### [EXERCISE]
Looking at the records below, please work out how many lines contain the word "QuantumFieldTheory" and give the number alone.

(Collected data entries)
· · · · ·

import Summits.QuantumFields.YangMills.Theorems.BalabanUVNodesN11FibrewiseIdentityOfContinuousTests
import Summits.QuantumFields.YangMills.Theorems.BalabanUVNodesN11O3OfFibrewiseIdentityAtRecord13

/-!
# DAG node N11 — THE (O3′) CLAUSE AT THE STAGE-13 LETTERS FROM ONE IDENTITY PER OLD BRANCH TESTED AGAINST NONNEGATIVE BOUNDED CONTINUOUS FUNCTIONS OF THE NEW VARIABLES
# (all levels; the first 𝐓-step with the old piece `w(s′)·ρ₀`) — the analyst's form of the frozen-`y` identity: continuous tests, `∫⁻`, no candidate integrability to show

HEADER — WORK-UNIT METADATA.  Cell `pub-ymgap`, YM-PLAN Track A (D-0062), seat `pub-ymgap-dag-n11-d` (g17; N11 [B14], s2), route `BalabanUVNodes`, item K1⁹ = stmt-QuantumFields-27364
(helper lane, `--kind proof --supports 27364 --as helper`, count-neutral).  [I] = [Balaban1987RG1], [II] = [Balaban1988RG2Cluster], [III] = [Balaban1988Convergent].  The Stage-13 editions
of this seat's `…N11FibrewiseIdentityOfContinuousTests` (`condExp_identity_of_bcfTests_of_nonneg`): p646357 §2 ∕ §3 with the weak identity produced from the CONTINUOUS-TEST identity
per old branch and frozen `y`; the pieces' positivity (`wOfRecord_nonneg`, `chiSeqOfRecord_nonneg`, `tkBranchOfRecord_nonneg` ∘ `sect2Operand_pos`, `slotsOfRecord_zero_pos`) and
the other rows VERBATIM as in p646357 ∕ p650104; then p639540 ∕ p640513 by name.

WHY THIS FILE.  The analyst's natural statement of print's fibrewise computation ((3.10)–(3.25); [I] §2) tests the transported old density against CONTINUOUS functions of the new
coarse variables (limits, dominated convergence, partitions of unity live there), and in the `∫⁻` form nothing about the candidate beyond measurability and sign is presupposed.
THIS FILE is the (O3′) clause with exactly that displayed: per `(s′, S₀)` and a.e. frozen `y`, «∀ f : (B_{k+1}(Ω_{k+1}) → SU(N)) →ᵇ ℝ≥0,
∫⁻ ofReal(piece_{S₀}(e⁻¹(y,u)))·f(Ū(e⁻¹(y,u))|_{new}) du = ∫⁻ ofReal(R̃_{S₀}(y,v))·f(v) dv».

WHAT THIS FILE PROVES (0 `def`, 0 `sorry`, standard axioms).  §1 ★★★ `slotsTOfRecord₁₃H_succ_O3_of_hasSect2FormAtZS_of_bcfTests_of_provisos` (Stage 13, every level `k < K`).
§2 ★★★ `slotsTOfRecord₁₃H_one_O3_of_bcfTestsRho_of_provisos` (the first 𝐓-step, old piece `w(s′)·ρ₀`).

HONEST FRAMING.  Helper lane of K1⁹; count-neutral; compositions BY NAME; the continuous-test identity is DISPLAYED — it IS [I] §2 + [15] Sect. C + ζ + [III] Thm 2 ([I] Thm 1 + [II] at
the first step), NOT proved; nothing of Bałaban asserted; N11 NOT discharged; K1⁹ NOT closed, no registered stub touched; counts unmoved (typed 28∕28 · discharged 5∕27 · A 5∕28).  One
finite `𝕋⁴_{L^K}` programme at fixed `ε = L^{−K}` — NOT ℝ⁴, NOT OS, NOT a mass gap, NOT Clay.  No `sorry`, `axiom`, `def`, `instance`, `notation`.  Sources (SHAPE only): [III] Thm 1
p.262, Thm 2 p.263, (2.18) p.257, (2.20)–(2.21) p.258, (3.1) p.264, (3.10)–(3.11) p.266, (3.12)–(3.14) p.267, (3.23)–(3.25) p.270, §3 p.279; [I] Thm 1 p.258, (0.4) p.253, §2 p.267.
-/

noncomputable section

open MeasureTheory ProbabilityTheory BoundedContinuousFunction
open scoped ENNReal NNReal BigOperators Matrix.Norms.L2Operator

namespace Summit.QuantumFields.YangMills.Theorems.BalabanUVNodesN11O3OfContinuousTestsAtRecord13

open Literature.MathematicalPhysics.QuantumFieldTheory.Balaban1983to89
open Literature.MathematicalPhysics.QuantumFieldTheory.Balaban1983to89.T4AveragingDisintegration
open BalabanUVNodesN11FibrewiseIdentityOfContinuousTests (condExp_identity_of_bcfTests_of_nonneg)
open Literature.MathematicalPhysics.QuantumFieldTheory.Balaban1983to89.B16Thm1BaseAtRecord11 (slotsOfRecord_zero_pos)
open BalabanUVNodesN11O3OfIntrinsicReading (measurable_intrinsicReading_of_hgm)
open BalabanUVNodesN11O3OfIntrinsicReadingAtRecord13 (slotsTOfRecord₁₃H_succ_O3_of_hasSect2FormAtZS_of_oldBranchCondExp_of_provisos)
open BalabanUVNodesN11FirstTStepO3OfIntrinsicReading (slotsTOfRecord₁₃H_one_O3_of_condExpRho_of_provisos)
open BalabanUVNodesN11TStepGraphIntegrableOfProvisos (hG_at_record₁₃_of_provisos)
open BalabanUVNodesN11TStepOldBranchGraphIntegrable (integrable_oldBranch_pieces₁₃H_of_integrable_graph tkBranchOfRecord_nonneg)
open BalabanUVNodesN11TStepBranchSumAtRecord13OfLaws (hgm_at_record₁₃_of_rows)
open N21StepWeightsPositivity (zetaOfRecord_nonneg)
open Literature.MathematicalPhysics.QuantumFieldTheory.Balaban1983to89.B14SeparationOfRecord (slotsTOfRecord_succ_eq_zero_of_init_eq_zero)
open Node00 hiding SU
open Node00.Tk T4Continuum B14.Eq218Concrete
open B10Eq42TorusConstraint (bondsIn)

variable {F : T4Family} {N : ℕ} [NeZero N]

· · · · ·

### [ANSWER SPACE]
4